## Work instructions
For the entries that follow, restate word for word the line containing "1 := by simp", the line containing "theorem finrank_fermatEigenspace_odd_eq_zero_of_not (hm", and every line that lies between them.

'''

import Literature.AlgebraicGeometry.HodgeTheory.FermatEigenspaceNonvanishingOdd
import Literature.AlgebraicGeometry.HodgeTheory.DiagonalElementEigenspaces
import Literature.AlgebraicGeometry.HodgeTheory.SmoothHypersurfaceMiddleBettiNumber
import HarnessLib

/-!
# The middle Betti number of the odd-dimensional Fermat variety and of every smooth odd-dimensional hypersurface:
# `b₂ₚ₊₁(X²ᵖ⁺¹ₘ) = |𝔄²ᵖ⁺¹ₘ|`, `b₂ₚ₊₁(X_F) = |𝔄²ᵖ⁺¹_d|`; `b₃` of a smooth threefold in `ℙ⁴` (Shioda 1979 §1 (1.3)–(1.4); Eisenbud–Harris Ex. 5.24)

Family `hodge`, layer `Literature/AlgebraicGeometry/HodgeTheory`. PROOF FILE (theorems only: no definition, no named
fact, no instance; D-0026 net debt `0`). T. Shioda, *The Hodge conjecture for Fermat varieties*, Math. Ann. 245
(1979), §1 (1.3)–(1.4): "`Hⁿ_prim(Xⁿₘ, ℂ) = ⊕_{α ∈ 𝔄ⁿₘ} V(α)`, `dim V(α) = 1`". For ODD `n = 2p + 1` the primitive
cohomology is all of `Hⁿ` (there is no ambient class in odd degree), so `bₙ(Xⁿₘ) = |𝔄ⁿₘ|`; and since the Betti
numbers of smooth hypersurfaces are constant in the universal family (Ehresmann; the tree's
`finrank_bettiCohomology_hypersurface_eq_of_isNonsingularForm`), `b₂ₚ₊₁(X_F) = |𝔄²ᵖ⁺¹_d|` for every nonsingular form
`F` of degree `d` in `2p + 3` variables — D. Eisenbud, J. Harris, *3264 and All That* (2016), Example 5.24 ("the
Euler characteristic determines the middle Betti number `b_{n−1}`"), in Shioda's closed form. Everything is ASSEMBLED
from tree theorems: the character decomposition (`isInternal_fermatEigenspace`), multiplicity one
(`fermatEigenspace_le_span_odd`), vanishing off `𝔄` (`fermatEigenspace_eq_bot_odd_of_apply_eq_zero`,
`fermatEigenspace_eq_bot_of_sum_ne_zero`) and the odd-dimensional existence half `fermatEigenspace_ne_bot_odd`
(companion file `FermatEigenspaceNonvanishingOdd`).

* `finrank_fermatEigenspace_odd_eq_one`, `finrank_fermatEigenspace_odd_eq_zero_of_not` — `dim V(α) ∈ {1, 0}`.
* `finrank_iSup_fermatEigenspace_odd_eq_card` — `dim ⨆_{α ∈ A} V(α) = #(A ∩ 𝔄)` for any set `A` of characters
  (the form in which eigenspaces of single group elements are counted).
* `finrank_eigenspace_diagonalPullback_fermat_odd_eq_card` — for ONE `a ∈ μₘ²ᵖ⁺³` and `μ ∈ ℂ`:
  `dim ker (g_a^* − μ) = #{α ∈ 𝔄²ᵖ⁺¹ₘ : χ_α(a) = μ}` on `H²ᵖ⁺¹(X²ᵖ⁺¹ₘ(ℂ); ℂ)` (with `DiagonalElementEigenspaces`).
* **`finrank_complexBetti_fermat_odd_eq_card`**, `finrank_bettiCohomology_fermat_odd_eq_card` —
  `b₂ₚ₊₁(X²ᵖ⁺¹ₘ) = |𝔄²ᵖ⁺¹ₘ|` over `ℂ` and over `ℚ` (`p, m ≥ 1`; equality in the tree's
  `finrank_complexBetti_fermat_odd_le`).
* **`finrank_bettiCohomology_middle_hypersurface_odd`** — `b₂ₚ₊₁(X_F) = |𝔄²ᵖ⁺¹_d|` for every nonsingular `F` of
  degree `d ≥ 1` in `2p + 3` variables, `p ≥ 1` (equality in the tree's `finrank_bettiCohomology_middle_hypersurface_odd_le`).
* `card_fermatAdmissible_five_add`, **`finrank_bettiCohomology_three_hypersurface_add`** — `|𝔄³ₘ| = (m−1)⁴ − (m−1)³ +
  (m−1)² − (m−1)` and `b₃` of a smooth threefold of degree `d` in `ℙ⁴` (quartic `60`, quintic `204`).
-- TODO(general form): `p = 0` (plane curves: `b₁ = (d−1)(d−2)` is the tree's `finrank_bettiCohomology_one_planeCurve'`).

Written by the prover seat `hodge-nonav-19716-p2` (g5, cell `hodge-nonav`) as step F1 of the discharge, modulo the
geometric genus, of the binder hV of crux K1-B `VeryGeneralSignCommutatorsInHg` (route
`HodgeConjecture/SignSymmetricPowers`).

## References

* [Shioda1979HodgeFermat] T. Shioda, The Hodge conjecture for Fermat varieties, Math. Ann. 245 (1979) 175–184, §1 (1.3)–(1.4).
* [Ran1980] Z. Ran, Cycles on Fermat hypersurfaces, Compositio Math. 42 (1980) 121–142, §1 Prop. 1.7 (i).
* [EisenbudHarris2016] D. Eisenbud, J. Harris, 3264 and All That, CUP 2016, §5.7 Example 5.24 and Table 5.1.
* [HatcherAT2002] A. Hatcher, Algebraic Topology, CUP 2002, §3.1 Thm. 3.2 (universal coefficients over a field).
* [Katz2009] N. M. Katz, Another look at the Dwork family, Progr. Math. 269 (2009), §3.
-/

noncomputable section

open CategoryTheory CategoryTheory.Limits AlgebraicGeometry

namespace Literature.AlgebraicGeometry.HodgeTheory

open Literature.AlgebraicGeometry.Motives Literature.AlgebraicTopology.SingularHomology

variable {m : ℕ}

/-! ### Dimensions of the character spaces of `H²ᵖ⁺¹(X²ᵖ⁺¹ₘ(ℂ); ℂ)` -/

/-- **`dim V(α) = 1` for an admissible character of the odd-dimensional Fermat variety** (`p, m ≥ 1`): at most a
line (`fermatEigenspace_le_span_odd`), non-zero by `fermatEigenspace_ne_bot_odd`.
[cite: Shioda1979HodgeFermat, §1 (1.3)–(1.4)] [cite: Ran1980, §1 Prop. 1.7 (i)] -/
theorem finrank_fermatEigenspace_odd_eq_one [NeZero m] {p : ℕ} (hp : 1 ≤ p) {α : Fin (2 * p + 3) → ZMod m}
    (hα : ∀ i, α i ≠ 0) (hαs : ∑ i, α i = 0) :
    Module.finrank ℂ ↥(fermatEigenspace m α (2 * p + 1)) = 1 := by
  have hm1 : 1 ≤ m := NeZero.one_le
  have hX : IsSmoothProjective (2 * p + 1) (fermatHypersurface (2 * p + 1) m) :=
    isSmoothProjective_fermatHypersurface (by omega) hm1
  haveI := finite_complexBetti hX (2 * p + 1)
  obtain ⟨v, hv⟩ := fermatEigenspace_le_span_odd hm1 p α
  refine le_antisymm ?_ ?_
  · calc Module.finrank ℂ ↥(fermatEigenspace m α (2 * p + 1))
        ≤ Module.finrank ℂ ↥(ℂ ∙ v) := Submodule.finrank_mono hv
      _ ≤ ({v} : Set (complexBetti (fermatHypersurface (2 * p + 1) m) (2 * p + 1))).toFinset.card :=
          finrank_span_le_card _
      _ = 1 := by simp
  · rw [Nat.one_le_iff_ne_zero, Ne, Submodule.finrank_eq_zero]
    exact fermatEigenspace_ne_bot_odd hp hα hαs

/-- **`V(α) = 0` off `𝔄²ᵖ⁺¹ₘ`** (including `α = 0`: in odd degree there is no ambient class): if some `αᵢ = 0` or
`Σ αᵢ ≠ 0` then `dim V(α) = 0` in `H²ᵖ⁺¹(X²ᵖ⁺¹ₘ(ℂ); ℂ)` (`m ≥ 1`). [cite: Shioda1979HodgeFermat, §1 (1.3)–(1.4)] -/
theorem finrank_fermatEigenspace_odd_eq_zero_of_not (hm : 1 ≤ m) (p : ℕ) {α : Fin (2 * p + 3) → ZMod m}
    (hα : ¬ ((∀ i, α i ≠ 0) ∧ ∑ i, α i = 0)) :
    Module.finrank ℂ ↥(fermatEigenspace m α (2 * p + 1)) = 0 := by
  haveI : NeZero m := ⟨by omega⟩
  have hbot : fermatEigenspace m α (2 * p + 1) = ⊥ := by
    rw [not_and_or] at hα
    rcases hα with h1 | h2
    · push Not at h1
      obtain ⟨i, hi⟩ := h1
      exact fermatEigenspace_eq_bot_odd_of_apply_eq_zero hm p hi
    · exact fermatEigenspace_eq_bot_of_sum_ne_zero h2 _
  rw [hbot, finrank_bot]

/-- `dim (⨆ᵢ Aᵢ) = Σᵢ dim Aᵢ` for an independent finite family of subspaces (through `⨁ᵢ Aᵢ ≃ ⨆ᵢ Aᵢ`; plumbing).
[folklore] -/
private theorem finrank_iSup_eq_sum_of_iSupIndep' {K M : Type*} [Field K] [AddCommGroup M] [Module K M]
    {ι : Type*} [Fintype ι] (B : ι → Submodule K M) (hB : iSupIndep B) [∀ i, Module.Finite K (B i)] :
    Module.finrank K ↥(⨆ i, B i) = ∑ i, Module.finrank K (B i) := by
  classical
  have hinj := hB.dfinsupp_lsum_injective
  have hrange : LinearMap.range (DFinsupp.lsum ℕ (M := fun i => ↥(B i)) fun i => (B i).subtype) = ⨆ i, B i :=
    (Submodule.iSup_eq_range_dfinsupp_lsum B).symm
  rw [← hrange, LinearMap.finrank_range_of_inj hinj, ← Module.finrank_directSum]
  rfl

/-- **`dim (⨆_{α ∈ A} V(α)) = #(A ∩ 𝔄²ᵖ⁺¹ₘ)` for any set `A` of characters** of the odd-dimensional Fermat variety
(`p, m ≥ 1`): the `V(α)` are independent (`iSupIndep_fermatEigenspace`), of dimension `1` on `𝔄` and `0` elsewhere.
This is the form in which eigenspaces of single group elements (unions of character spaces) are counted.
[cite: Shioda1979HodgeFermat, §1 (1.3)–(1.4)] -/
theorem finrank_iSup_fermatEigenspace_odd_eq_card [NeZero m] {p : ℕ} (hp : 1 ≤ p)
    (A : Set (Fin (2 * p + 3) → ZMod m)) [DecidablePred (· ∈ A)] :
    Module.finrank ℂ ↥(⨆ α : A, fermatEigenspace m α.1 (2 * p + 1)) =
      Fintype.card {α : Fin (2 * p + 3) → ZMod m // α ∈ A ∧ (∀ i, α i ≠ 0) ∧ ∑ i, α i = 0} := by
  classical
  have hm : 1 ≤ m := NeZero.one_le
  have hX : IsSmoothProjective (2 * p + 1) (fermatHypersurface (2 * p + 1) m) :=
    isSmoothProjective_fermatHypersurface (by omega) hm
  haveI := finite_complexBetti hX (2 * p + 1)
  have hind : iSupIndep fun α : A ↦ fermatEigenspace m α.1 (2 * p + 1) :=
    (iSupIndep_fermatEigenspace (n := 2 * p + 1) (m := m) (2 * p + 1)).comp Subtype.val_injective
  have hdim : ∀ α : Fin (2 * p + 3) → ZMod m, Module.finrank ℂ ↥(fermatEigenspace m α (2 * p + 1)) =
      if (∀ i, α i ≠ 0) ∧ ∑ i, α i = 0 then 1 else 0 := by
    intro α
    split_ifs with hgood
    · exact finrank_fermatEigenspace_odd_eq_one hp hgood.1 hgood.2
    · exact finrank_fermatEigenspace_odd_eq_zero_of_not hm p hgood
  rw [finrank_iSup_eq_sum_of_iSupIndep' _ hind]
  simp_rw [hdim]
  rw [Finset.sum_boole, ← Fintype.card_subtype]
  exact Fintype.card_congr (Equiv.subtypeSubtypeEquivSubtypeInter (fun α : Fin (2 * p + 3) → ZMod m ↦ α ∈ A)
    (fun α ↦ (∀ i, α i ≠ 0) ∧ ∑ i, α i = 0))

/-- **Eigenspaces of ONE element of `μₘ²ᵖ⁺³` on `H²ᵖ⁺¹(X²ᵖ⁺¹ₘ(ℂ); ℂ)`**: for `a ∈ μₘ²ᵖ⁺³` and `μ ∈ ℂ`,
`dim ker (g_a^* − μ) = #{α ∈ 𝔄²ᵖ⁺¹ₘ : χ_α(a) = μ}` (`p, m ≥ 1`) — the eigenspace is `⊕ {V(α) : χ_α(a) = μ}`
(`eigenspace_diagonalPullback_fermat_eq_iSup`) and each admissible `V(α)` is a line. This is how the `±1`-eigenspaces
of the sign involution of the Fermat threefold are counted. [cite: Shioda1979HodgeFermat, §1 (1.3)–(1.4)] [cite: Katz2009, §3] -/
theorem finrank_eigenspace_diagonalPullback_fermat_odd_eq_card [NeZero m] {p : ℕ} (hp : 1 ≤ p)
    (a : fermatGroup (2 * p + 1) m) (μ : ℂ) :
    Module.finrank ℂ ↥(Module.End.eigenspace
        (diagonalPullback (fermatPolynomial ℂ (2 * p + 1) m) (fermatGroup_le_diagonalStabilizer m a.2) (2 * p + 1)) μ) =
      Fintype.card {α : Fin (2 * p + 3) → ZMod m //
        ((fermatCharacter m α a : ℂˣ) : ℂ) = μ ∧ (∀ i, α i ≠ 0) ∧ ∑ i, α i = 0} := by
  classical
  rw [eigenspace_diagonalPullback_fermat_eq_iSup]
  exact finrank_iSup_fermatEigenspace_odd_eq_card hp {α | ((fermatCharacter m α a : ℂˣ) : ℂ) = μ}

/-- **The middle Betti number of the odd-dimensional Fermat variety: `b₂ₚ₊₁(X²ᵖ⁺¹ₘ) = |𝔄²ᵖ⁺¹ₘ|`** (`p, m ≥ 1`; over
`ℂ`), `𝔄²ᵖ⁺¹ₘ = {α ∈ (ℤ/m ∖ 0)^{2p+3} : Σ αᵢ = 0}`: the character decomposition `H²ᵖ⁺¹ = ⊕_α V(α)` with
`dim V(α) = 1` on `𝔄` and `0` elsewhere. Equality in the tree's `finrank_complexBetti_fermat_odd_le`.
[cite: Shioda1979HodgeFermat, §1 (1.3)–(1.4)] [cite: Ran1980, §1 Prop. 1.7 (i)] -/
theorem finrank_complexBetti_fermat_odd_eq_card [NeZero m] {p : ℕ} (hp : 1 ≤ p) :
    Module.finrank ℂ (complexBetti (fermatHypersurface (2 * p + 1) m) (2 * p + 1)) =
      Fintype.card {α : Fin (2 * p + 3) → ZMod m // (∀ i, α i ≠ 0) ∧ ∑ i, α i = 0} := by
  classical
  have h := finrank_iSup_fermatEigenspace_odd_eq_card (m := m) hp Set.univ
  have htop : (⨆ α : (Set.univ : Set (Fin (2 * p + 3) → ZMod m)), fermatEigenspace m α.1 (2 * p + 1)) = ⊤ := by
    rw [← iSup_fermatEigenspace_eq_top (n := 2 * p + 1) (m := m) (2 * p + 1)]
    exact ((Equiv.Set.univ (Fin (2 * p + 3) → ZMod m)).symm.iSup_congr fun _ ↦ rfl).symm
  rw [htop, finrank_top] at h
  rw [h]
  exact Fintype.card_congr (Equiv.subtypeEquivRight fun α ↦ by simp)

/-- **`b₂ₚ₊₁(X²ᵖ⁺¹ₘ) = |𝔄²ᵖ⁺¹ₘ|` over `ℚ`** (`p, m ≥ 1`; universal coefficients). [cite: Shioda1979HodgeFermat, §1 (1.3)–(1.4)] -/
theorem finrank_bettiCohomology_fermat_odd_eq_card [NeZero m] {p : ℕ} (hp : 1 ≤ p) :
    Module.finrank ℚ (bettiCohomology (fermatHypersurface (2 * p + 1) m) (2 * p + 1)) =
      Fintype.card {α : Fin (2 * p + 3) → ZMod m // (∀ i, α i ≠ 0) ∧ ∑ i, α i = 0} := by
  rw [← finrank_complexBetti_fermat_odd_eq_card hp]
  change Module.finrank ℚ (singularCohomology ℚ ℚ (ComplexPoints (fermatHypersurface (2 * p + 1) m)) (2 * p + 1)) =
    Module.finrank ℂ (singularCohomology ℂ ℂ (ComplexPoints (fermatHypersurface (2 * p + 1) m)) (2 * p + 1))
  rw [finrank_singularCohomology_eq_bettiNumber_of_field, finrank_singularCohomology_eq_bettiNumber_of_field,
    bettiNumber_eq_of_algebra ℚ ℂ]

/-! ### Every smooth odd-dimensional hypersurface -/

/-- **The middle Betti number of a smooth ODD-dimensional hypersurface: `b₂ₚ₊₁(X_F) = |𝔄²ᵖ⁺¹_d|`** for a nonsingular
form `F` of degree `d ≥ 1` in `2p + 3` variables (`p ≥ 1`): `b₂ₚ₊₁` is constant over the universal family of smooth
hypersurfaces (Ehresmann, `finrank_bettiCohomology_hypersurface_eq_of_isNonsingularForm`) and this is its value at the
Fermat variety `X²ᵖ⁺¹_d`. Eisenbud–Harris's "the Euler characteristic determines the middle Betti number" in Shioda's
closed form; equality in the tree's `finrank_bettiCohomology_middle_hypersurface_odd_le`.
[cite: EisenbudHarris2016, Example 5.24] [cite: Shioda1979HodgeFermat, §1 (1.3)–(1.4)] -/
theorem finrank_bettiCohomology_middle_hypersurface_odd {d : ℕ} [NeZero d] {p : ℕ} (hp : 1 ≤ p)
    (F : MvPolynomial (Fin (2 * p + 1 + 2)) ℂ) (hF : F.IsHomogeneous d)
    (hFns : SmoothHypersurface.IsNonsingularForm ℂ F) :
    Module.finrank ℚ (bettiCohomology (SmoothHypersurface.hypersurface F) (2 * p + 1)) =
      Fintype.card {α : Fin (2 * p + 3) → ZMod d // (∀ i, α i ≠ 0) ∧ ∑ i, α i = 0} := by
  have hd : 1 ≤ d := NeZero.one_le
  have hfermat : SmoothHypersurface.IsNonsingularForm ℂ (fermatPolynomial ℂ (2 * p + 1) d) :=
    SmoothHypersurface.isNonsingularForm_sum_X_pow (Nat.cast_ne_zero.mpr (NeZero.ne d))
  rw [finrank_bettiCohomology_hypersurface_eq_of_isNonsingularForm (n := 2 * p + 1) hd hF hFns
    (isHomogeneous_fermatPolynomial (2 * p + 1) d) hfermat (2 * p + 1)]
  exact finrank_bettiCohomology_fermat_odd_eq_card hp

/-- **The count `N₅ = |𝔄³ₘ|`**: `N₅ + (m−1)³ + (m−1) = (m−1)⁴ + (m−1)²`, i.e. `N₅ = (m−1)⁴ − (m−1)³ + (m−1)² − (m−1)`
(from `N_{k+1} + N_k = (m−1)^k`). [cite: Shioda1979HodgeFermat, §1 (1.3)–(1.4)] -/
theorem card_fermatAdmissible_five_add [NeZero m] :
    Fintype.card {α : Fin 5 → ZMod m // (∀ i, α i ≠ 0) ∧ ∑ i, α i = 0} + (m - 1) ^ 3 + (m - 1) =
      (m - 1) ^ 4 + (m - 1) ^ 2 := by
  have h4 := card_fermatAdmissible_four_add m
  have h5 : Fintype.card {α : Fin 5 → ZMod m // (∀ i, α i ≠ 0) ∧ ∑ i, α i = 0} +
      Fintype.card {α : Fin 4 → ZMod m // (∀ i, α i ≠ 0) ∧ ∑ i, α i = 0} = (m - 1) ^ 4 :=
    card_fermatAdmissible_succ_add m 4
  omega

/-- **`b₃` of a smooth threefold of degree `d` in `ℙ⁴`**: for a nonsingular quinary form `F` of degree `d ≥ 1`,
`b₃(X_F) + (d−1)³ + (d−1) = (d−1)⁴ + (d−1)²`, i.e. `b₃ = (d−1)⁴ − (d−1)³ + (d−1)² − (d−1)` (quartic `60`, quintic
`204`). [cite: EisenbudHarris2016, Example 5.24] [cite: Shioda1979HodgeFermat, §1 (1.3)–(1.4)] -/
theorem finrank_bettiCohomology_three_hypersurface_add {d : ℕ} [NeZero d] (F : MvPolynomial (Fin (3 + 2)) ℂ)
    (hF : F.IsHomogeneous d) (hFns : SmoothHypersurface.IsNonsingularForm ℂ F) :
    Module.finrank ℚ (bettiCohomology (SmoothHypersurface.hypersurface F) 3) + (d - 1) ^ 3 + (d - 1) =
      (d - 1) ^ 4 + (d - 1) ^ 2 := by
  rw [finrank_bettiCohomology_middle_hypersurface_odd (p := 1) le_rfl F hF hFns]
  exact card_fermatAdmissible_five_add

end Literature.AlgebraicGeometry.HodgeTheory

end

'''

## Reply
      _ = 1 := by simp
  · rw [Nat.one_le_iff_ne_zero, Ne, Submodule.finrank_eq_zero]
    exact fermatEigenspace_ne_bot_odd hp hα hαs

/-- **`V(α) = 0` off `𝔄²ᵖ⁺¹ₘ`** (including `α = 0`: in odd degree there is no ambient class): if some `αᵢ = 0` or
`Σ αᵢ ≠ 0` then `dim V(α) = 0` in `H²ᵖ⁺¹(X²ᵖ⁺¹ₘ(ℂ); ℂ)` (`m ≥ 1`). [cite: Shioda1979HodgeFermat, §1 (1.3)–(1.4)] -/
theorem finrank_fermatEigenspace_odd_eq_zero_of_not (hm : 1 ≤ m) (p : ℕ) {α : Fin (2 * p + 3) → ZMod m}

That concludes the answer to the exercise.